Разведчики ему понравились. Они были уже в камуфляже, даже на касках камуфляжные колпаки, автоматы обмотаны такими же тряпицами, ни одна металлическая деталь не блестит, на ногах вместо солдатских сапог высокие ботинки из телячьей кожи. По тому, как они вошли неслышно, можно догадаться, что и подметки у них мягчайшие. Мешковатый камуфляж делал их более массивными, чем они были на самом деле, но и так видно, что парни крепкие. Лица… В лице разведчика всегда есть нечто, отличающее его от обычного солдата. На фронте каждый солдат ходит по краю; даже когда он не помнит о смерти, его подсознание чувствует ее присутствие, — и это видно по его глазам, по зажатости, по неосознанному стремлению стать маленьким и незаметным. Его бравада — это протестная реакция, не более того. Он пытается убедить — прежде всего себя, — что он прежний, такой же, каким был до того, как попал на фронт. А разведчик — настоящий разведчик — уже перешел черту. Он вычеркнул смерть из числа критериев. Как альпинист — или возьмем еще острее — как скалолаз, по собственному желанию рискующий жизнью, как парашютист, как горнолыжник, стремительно проносящийся между деревьев, — разведчик (когда он в деле) воспринимает жизнь столь обостренно, это такой форсаж! — что потом, кажется, никакого спирта не хватит, чтобы его душа расслабилась, а тело смогло заменить перегоревшие предохранители и опять наполнить пустой аккумулятор. Но пройдет несколько дней — и он ощутит неясную тоску, какую-то пустоту, недостачу. Он ощутит пресность окружающей жизни, серость ее. Он бы смирился с этим, но ведь он знает, что рядом, в нескольких сотнях метров отсюда, за минным полем и колючей проволокой — совсем другой мир. Не внешне другой, а в твоем восприятии, в твоем переживании его. Ах! лежать под кустом в двух шагах от мирно беседующих врагов… и чтоб один из них, докурив сигарету, отошел к кусту и помочился на тебя, продолжая через плечо говорить что-то забавное своим приятелям, а ты представляешь, как через час или два, когда он выйдет из блиндажа один, неторопливо проведешь по его шее ножом, и как при этом скрипнут (ты это услышишь не ухом, а ладонью, в которой держишь нож), рассекаемые лезвием хрящи его глотки…
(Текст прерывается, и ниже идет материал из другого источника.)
/-!
# BalabanUVNodes ∕ node N18 = NE5 — closure-ledger item (iii), (β2) first brick: LIPSCHITZ CONTROL OF PRODUCTS OF NEAR-IDENTITY FACTORS AND OF `SU(N)`
# HOLONOMIES TO FIRST ORDER — the difference of the second-order remainders `U(Γ) − 1 − Y(Γ)` of two configurations is bounded by `O(|Γ|²·δ)` times the
# distance of the configurations (Track A, DAG node N18 = `T4OutputRate.NE5` :211; cluster K4 «SpineRates», item K3⁷ `SpineGivenEndpointR13SepCoPH`; module 22 of seat
# pub-ymgap-dag-n18-d, strategy s2)

HONEST FRAMING.  Count-neutral kernel bookkeeping (`--supports stmt-QuantumFields-20544 --as helper`); elementary normed-ring estimates, PROVED.  NE5 is NOT
PRINTED and NOT proved; N18 is NOT discharged; this is the first brick of the C¹ remainder (β2) of `N18-BETA-SPEC.md`, not the remainder itself.

WHY.  The (1.12) half of the transport clause ((T3) of module 21, see `N18-BETA-SPEC.md` in the seat's HOME) needs the `|∇^ξA|`-letter of the transported potential,
i.e. control of COARSE DIFFERENCES of the averaged field.  At first order this is King's K-row (module 19a, exact); the second-order remainder
`R_c(U) = Ū(c) − 1 − (Q₁Y)(c)` of [Balaban1985Averaging] Prop 3 (123) has only a SUP bound in the tree (`BlockAveragingEMLLinearised.norm_avgFun_sub_one_sub_linAvg_le`,
`81(ℓδ)²`), whereas a coarse difference `R_{c+e_ν}(U) − R_c(U) = R_c(U′) − R_c(U)` (`U′` = the translate of `U`, `BlockAveraging.avgFun_translate`) needs a LIPSCHITZ bound
in the configuration — print's «`C(V₀, A)` is an analytic function of `A` whose Taylor expansion begins with a second-order polynomial» (Prop 3 p.36).  The C⁰ proof
is a chain (products of step factors → holonomies to first order → loop variables → the `exp[mean log]` correction); this file types the Lipschitz twins of its
first two links: §1 for products of factors of norm `≤ 1` within `δ` of `1` in any normed ring with `‖1‖ = 1`, §2 for the `SU(N)` holonomies `T4Continuum.holAt`
and their first-order remainders `holAt U Γ − 1 − walkSum (U − 1) Γ` (`BlockAveragingEMLLinearised.walkSum`, `stepFactor`, `coe_holAt_eq_prod_stepFactor`).

WHAT.
* §1 `norm_prod_map_le_one`, `norm_prod_map_sub_one_le` (`‖Πf − 1‖ ≤ |Γ|·δ`), ★ `norm_prod_map_sub_prod_map_le` (`‖Πf − Πg‖ ≤ Σ‖f − g‖`),
  ★ `norm_prodRem_sub_prodRem_le` (`‖(Πf − 1 − Σ(f−1)) − (Πg − 1 − Σ(g−1))‖ ≤ |Γ|²·δ·ε`).
* §2 `norm_stepFactor_sub_stepFactor_eq`, `norm_stepFactor_sub_one_le`, ★ `norm_holAt_sub_holAt_le` (`‖U(Γ) − U′(Γ)‖ ≤ Σ_{s∈Γ} ‖U_{b(s)} − U′_{b(s)}‖`),
  `norm_starRem_sub_starRem_le` (the backward-step second-order term `U⁻¹ − 1 + (U − 1) = U⁻¹(U−1)²` is `3δ`-Lipschitz), `norm_signedRem_sub_signedRem_le`,
  `norm_sumRem_sub_sumRem_le`,
  ★ `norm_holAtRem_sub_holAtRem_le` (`‖(U(Γ) − 1 − Y(Γ)) − (U′(Γ) − 1 − Y′(Γ))‖ ≤ (|Γ|² + 3|Γ|)·δ·ε`).
Next links (not here): the loop variables of (0.4) and the `exp[mean log]` correction (`BlockAveragingEMLAnalyticMean.norm_fderiv_eml_sub_mean_le` + mean value), then
the assembly `‖R_c(U) − R_c(U′)‖ ≤ C·ℓ²·δ·sup‖U − U′‖` and its use with `avgFun_translate` (spec §(β2)).

WHAT THIS IS NOT.  Not the C¹ remainder; not (β); finite tori — not continuum ∕ OS ∕ mass gap ∕ Clay.  0 `def`, 0 `sorry`, standard axioms.
-/

open scoped BigOperators

namespace YMDAG.N18.HolonomyLipschitz

open Literature.MathematicalPhysics.QuantumFieldTheory.Balaban1983to89
open Literature.MathematicalPhysics.QuantumFieldTheory.Balaban1983to89.T4Continuum
open Literature.MathematicalPhysics.QuantumFieldTheory.Balaban1983to89.BlockAveragingEMLLinearised (walkSum walkSum_cons stepFactor coe_holAt_eq_prod_stepFactor)

/-! ## §1 Products of factors of norm `≤ 1` within `δ` of `1`: Lipschitz control to first order -/

section Products

variable {α R : Type*} [NormedRing R] [NormOneClass R]

/-- A product of factors of norm `≤ 1` has norm `≤ 1`. [folklore] -/
theorem norm_prod_map_le_one (f : α → R) : ∀ (γ : List α), (∀ a ∈ γ, ‖f a‖ ≤ 1) → ‖(γ.map f).prod‖ ≤ 1
  | [], _ => by simp
  | a :: γ, h => by
    rw [List.map_cons, List.prod_cons]
    have ha := h a (by simp)
    have ih := norm_prod_map_le_one f γ fun b hb => h b (List.mem_cons_of_mem a hb)
    calc ‖f a * (γ.map f).prod‖ ≤ ‖f a‖ * ‖(γ.map f).prod‖ := norm_mul_le _ _
      _ ≤ 1 * 1 := mul_le_mul ha ih (norm_nonneg _) zero_le_one
      _ = 1 := one_mul 1

/-- **ZEROTH ORDER**: `‖Πf − 1‖ ≤ |Γ|·δ` for factors of norm `≤ 1` within `δ` of `1` (`f·P − 1 = (f − 1)·P + (P − 1)`). [cite: Balaban1985Averaging, (122)-(123) p.36] -/
theorem norm_prod_map_sub_one_le (f : α → R) {δ : ℝ} :
    ∀ (γ : List α), (∀ a ∈ γ, ‖f a‖ ≤ 1) → (∀ a ∈ γ, ‖f a - 1‖ ≤ δ) → ‖(γ.map f).prod - 1‖ ≤ γ.length * δ
  | [], _, _ => by simp
  | a :: γ, h1, hδ => by
    rw [List.map_cons, List.prod_cons, List.length_cons]
    have ih := norm_prod_map_sub_one_le f γ (fun b hb => h1 b (List.mem_cons_of_mem a hb)) fun b hb => hδ b (List.mem_cons_of_mem a hb)
    have hP := norm_prod_map_le_one f γ fun b hb => h1 b (List.mem_cons_of_mem a hb)
    have e : f a * (γ.map f).prod - 1 = (f a - 1) * (γ.map f).prod + ((γ.map f).prod - 1) := by noncomm_ring
    rw [e]
    calc ‖(f a - 1) * (γ.map f).prod + ((γ.map f).prod - 1)‖ ≤ ‖f a - 1‖ * ‖(γ.map f).prod‖ + ‖(γ.map f).prod - 1‖ :=
          (norm_add_le _ _).trans (add_le_add (norm_mul_le _ _) le_rfl)
      _ ≤ δ * 1 + γ.length * δ := add_le_add (mul_le_mul (hδ a (by simp)) hP (norm_nonneg _) ((norm_nonneg _).trans (hδ a (by simp)))) ih
      _ = ((γ.length + 1 : ℕ) : ℝ) * δ := by push_cast; ring

/-- ★ **PRODUCTS ARE `1`-LIPSCHITZ IN EACH FACTOR**: `‖Πf − Πg‖ ≤ Σ_{a∈Γ} ‖f a − g a‖` for factors of norm `≤ 1` (`fP − gQ = (f − g)P + g(P − Q)`).
[cite: Balaban1985Averaging, Prop. 3 p.36 («C(V₀, A) is an analytic function of A»)] -/
theorem norm_prod_map_sub_prod_map_le (f g : α → R) :
    ∀ (γ : List α), (∀ a ∈ γ, ‖f a‖ ≤ 1) → (∀ a ∈ γ, ‖g a‖ ≤ 1) → ‖(γ.map f).prod - (γ.map g).prod‖ ≤ (γ.map fun a => ‖f a - g a‖).sum
  | [], _, _ => by simp
  | a :: γ, hf, hg => by
    rw [List.map_cons, List.map_cons, List.prod_cons, List.prod_cons, List.map_cons, List.sum_cons]
    have ih := norm_prod_map_sub_prod_map_le f g γ (fun b hb => hf b (List.mem_cons_of_mem a hb)) fun b hb => hg b (List.mem_cons_of_mem a hb)
    have hP := norm_prod_map_le_one f γ fun b hb => hf b (List.mem_cons_of_mem a hb)
    have e : f a * (γ.map f).prod - g a * (γ.map g).prod = (f a - g a) * (γ.map f).prod + g a * ((γ.map f).prod - (γ.map g).prod) := by
      noncomm_ring
    rw [e]
    calc ‖(f a - g a) * (γ.map f).prod + g a * ((γ.map f).prod - (γ.map g).prod)‖
        ≤ ‖f a - g a‖ * ‖(γ.map f).prod‖ + ‖g a‖ * ‖(γ.map f).prod - (γ.map g).prod‖ :=
          (norm_add_le _ _).trans (add_le_add (norm_mul_le _ _) (norm_mul_le _ _))
      _ ≤ ‖f a - g a‖ * 1 + 1 * (γ.map fun a => ‖f a - g a‖).sum :=
          add_le_add (mul_le_mul_of_nonneg_left hP (norm_nonneg _)) (mul_le_mul (hg a (by simp)) ih (norm_nonneg _) zero_le_one)
      _ = ‖f a - g a‖ + (γ.map fun a => ‖f a - g a‖).sum := by ring

omit [NormOneClass R] in
/-- The sum of termwise distances is at most `|Γ|·ε`. [folklore] -/
theorem sum_map_norm_sub_le (f g : α → R) {ε : ℝ} :
    ∀ (γ : List α), (∀ a ∈ γ, ‖f a - g a‖ ≤ ε) → (γ.map fun a => ‖f a - g a‖).sum ≤ γ.length * ε
  | [], _ => by simp
  | a :: γ, h => by
    rw [List.map_cons, List.sum_cons, List.length_cons]
    have ih := sum_map_norm_sub_le f g γ fun b hb => h b (List.mem_cons_of_mem a hb)
    have := h a (by simp)
    push_cast
    linarith

/-- ★ **THE FIRST-ORDER REMAINDER IS `|Γ|²δ`-LIPSCHITZ**: for factors of norm `≤ 1`, within `δ` of `1`, termwise within `ε`,
`‖(Πf − 1 − Σ(f − 1)) − (Πg − 1 − Σ(g − 1))‖ ≤ |Γ|²·δ·ε` — from the recursion `Rem(f·Γ) = Rem(Γ) + (f − 1)(ΠΓ − 1)`, each step costing `2|Γ|δε`.
[cite: Balaban1985Averaging, Prop. 3 (122)-(123) p.36] -/
theorem norm_prodRem_sub_prodRem_le (f g : α → R) {δ ε : ℝ} (hδ : 0 ≤ δ) (hε : 0 ≤ ε) :
    ∀ (γ : List α), (∀ a ∈ γ, ‖f a‖ ≤ 1) → (∀ a ∈ γ, ‖g a‖ ≤ 1) → (∀ a ∈ γ, ‖f a - 1‖ ≤ δ) → (∀ a ∈ γ, ‖g a - 1‖ ≤ δ) →
      (∀ a ∈ γ, ‖f a - g a‖ ≤ ε) →
      ‖((γ.map f).prod - 1 - (γ.map fun a => f a - 1).sum) - ((γ.map g).prod - 1 - (γ.map fun a => g a - 1).sum)‖ ≤ (γ.length : ℝ) ^ 2 * δ * ε
  | [], _, _, _, _, _ => by simp
  | a :: γ, hf1, hg1, hf, hg, hfg => by
    have hf1' : ∀ b ∈ γ, ‖f b‖ ≤ 1 := fun b hb => hf1 b (List.mem_cons_of_mem a hb)
    have hg1' : ∀ b ∈ γ, ‖g b‖ ≤ 1 := fun b hb => hg1 b (List.mem_cons_of_mem a hb)
    have hf' : ∀ b ∈ γ, ‖f b - 1‖ ≤ δ := fun b hb => hf b (List.mem_cons_of_mem a hb)
    have hg' : ∀ b ∈ γ, ‖g b - 1‖ ≤ δ := fun b hb => hg b (List.mem_cons_of_mem a hb)
    have hfg' : ∀ b ∈ γ, ‖f b - g b‖ ≤ ε := fun b hb => hfg b (List.mem_cons_of_mem a hb)
    have ih := norm_prodRem_sub_prodRem_le f g hδ hε γ hf1' hg1' hf' hg' hfg'
    have hPf := norm_prod_map_sub_one_le f γ hf1' hf'
    have hPfg := (norm_prod_map_sub_prod_map_le f g γ hf1' hg1').trans (sum_map_norm_sub_le f g γ hfg')
    simp only [List.map_cons, List.prod_cons, List.sum_cons, List.length_cons]
    set Pf := (γ.map f).prod
    set Pg := (γ.map g).prod
    set Sf := (γ.map fun a => f a - 1).sum
    set Sg := (γ.map fun a => g a - 1).sum
    have e : (f a * Pf - 1 - (f a - 1 + Sf)) - (g a * Pg - 1 - (g a - 1 + Sg)) =
        ((Pf - 1 - Sf) - (Pg - 1 - Sg)) + ((f a - g a) * (Pf - 1) + (g a - 1) * (Pf - Pg)) := by noncomm_ring
    rw [e]
    have hm : (0 : ℝ) ≤ γ.length := Nat.cast_nonneg _
    calc ‖((Pf - 1 - Sf) - (Pg - 1 - Sg)) + ((f a - g a) * (Pf - 1) + (g a - 1) * (Pf - Pg))‖
        ≤ ‖(Pf - 1 - Sf) - (Pg - 1 - Sg)‖ + (‖f a - g a‖ * ‖Pf - 1‖ + ‖g a - 1‖ * ‖Pf - Pg‖) :=
          (norm_add_le _ _).trans (add_le_add le_rfl ((norm_add_le _ _).trans (add_le_add (norm_mul_le _ _) (norm_mul_le _ _))))
      _ ≤ (γ.length : ℝ) ^ 2 * δ * ε + (ε * (γ.length * δ) + δ * (γ.length * ε)) :=
          add_le_add ih (add_le_add (mul_le_mul (hfg a (by simp)) hPf (norm_nonneg _) hε) (mul_le_mul (hg a (by simp)) hPfg (norm_nonneg _) hδ))
      _ ≤ ((γ.length + 1 : ℕ) : ℝ) ^ 2 * δ * ε := by
          push_cast
          nlinarith [mul_nonneg hδ hε, mul_nonneg hm (mul_nonneg hδ hε)]

end Products

/-! ## §2 `SU(N)` holonomies and their first-order remainders: Lipschitz in the configuration -/

section Hol

open scoped Matrix.Norms.L2Operator

variable {n : Type*} [Fintype n] [DecidableEq n] [Nonempty n] {P : Params} {j : ℕ}

omit [Nonempty n] in
/-- Elements of `SU(N)` are unitary matrices. [folklore] -/
private theorem coe_mem_unitaryGroup (g : Matrix.specialUnitaryGroup n ℂ) : (g : Matrix n n ℂ) ∈ Matrix.unitaryGroup n ℂ :=
  (Matrix.mem_specialUnitaryGroup_iff.1 g.2).1

/-- `‖g‖ = 1` (`L²`-operator norm) for `g ∈ SU(N)`. [folklore] -/
private theorem norm_coe_su_eq_one (g : Matrix.specialUnitaryGroup n ℂ) : ‖(g : Matrix n n ℂ)‖ = 1 :=
  CStarRing.norm_of_mem_unitary (coe_mem_unitaryGroup g)

omit [Nonempty n] in
/-- `g* · g = 1` for `g ∈ SU(N)`. [folklore] -/
private theorem coe_star_mul_self (g : Matrix.specialUnitaryGroup n ℂ) : star (g : Matrix n n ℂ) * (g : Matrix n n ℂ) = 1 :=
  Unitary.star_mul_self_of_mem (coe_mem_unitaryGroup g)

/-- The step factors (`U_b` forward, `U_b*` backward) have norm `1` (public twin: `UnitScaleTiltProp7HolRatioPerStep.norm_stepFactor'`; kept private here). [folklore] -/
private theorem norm_stepFactor_eq_one (U : GaugeField P j (Matrix.specialUnitaryGroup n ℂ)) (s : LStep P j) : ‖stepFactor U s‖ = 1 := by
  unfold stepFactor
  split_ifs
  · exact norm_coe_su_eq_one _
  · rw [norm_star]; exact norm_coe_su_eq_one _

omit [Nonempty n] in
/-- The step factors of two configurations differ by exactly the bond variables' distance (`‖A*‖ = ‖A‖`). [folklore] -/
theorem norm_stepFactor_sub_stepFactor_eq (U U' : GaugeField P j (Matrix.specialUnitaryGroup n ℂ)) (s : LStep P j) :
    ‖stepFactor U s - stepFactor U' s‖ =
      ‖((U s.bond : Matrix.specialUnitaryGroup n ℂ) : Matrix n n ℂ) - ((U' s.bond : Matrix.specialUnitaryGroup n ℂ) : Matrix n n ℂ)‖ := by
  unfold stepFactor
  split_ifs
  · rfl
  · rw [← star_sub, norm_star]

omit [Nonempty n] in
/-- A step factor is within `δ` of `1` when its bond variable is (`U_b* − 1 = (U_b − 1)*`). [folklore] -/
theorem norm_stepFactor_sub_one_le (U : GaugeField P j (Matrix.specialUnitaryGroup n ℂ)) {δ : ℝ} (s : LStep P j)
    (hU : ‖((U s.bond : Matrix.specialUnitaryGroup n ℂ) : Matrix n n ℂ) - 1‖ ≤ δ) : ‖stepFactor U s - 1‖ ≤ δ := by
  unfold stepFactor
  split_ifs
  · exact hU
  · rw [← star_one (R := Matrix n n ℂ), ← star_sub, norm_star]; exact hU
Смерть… Что смерть? — она всегда рядом, даже и не на войне. Она является, чтобы освободить твою душу от тела; именно так: дать душе свободу. Мы цепляемся за жизнь только потому, что привыкли к ней. Ну и конечно же — страшно. Страшно — как все непонятное. Но стоит осознать, что жизнь — это миг, а смерть… возможно — это тоже миг, вот такая дверь, возможно — в жизнь новую… кто знает…
Майор Ортнер взял керосиновую лампу, чуть повернул колесико. Фитиль выдвинулся, света стало больше, и он опять вспомнил, что не попросил хозяйку вымыть пузатое стекло. Вот: ведь была мысль, что может быть никогда больше не вернусь сюда. А раз не вернусь — то какая разница, когда отмоют это стекло. Но прошло немногим больше часа — а я опять здесь, опять собираюсь, быть может — навсегда, и опять это стекло рождает досаду. Нельзя после себя оставлять незавершенных дел, даже мелких. Они засоряют память, и что самое досадное — этот мусор остается в тебе навсегда.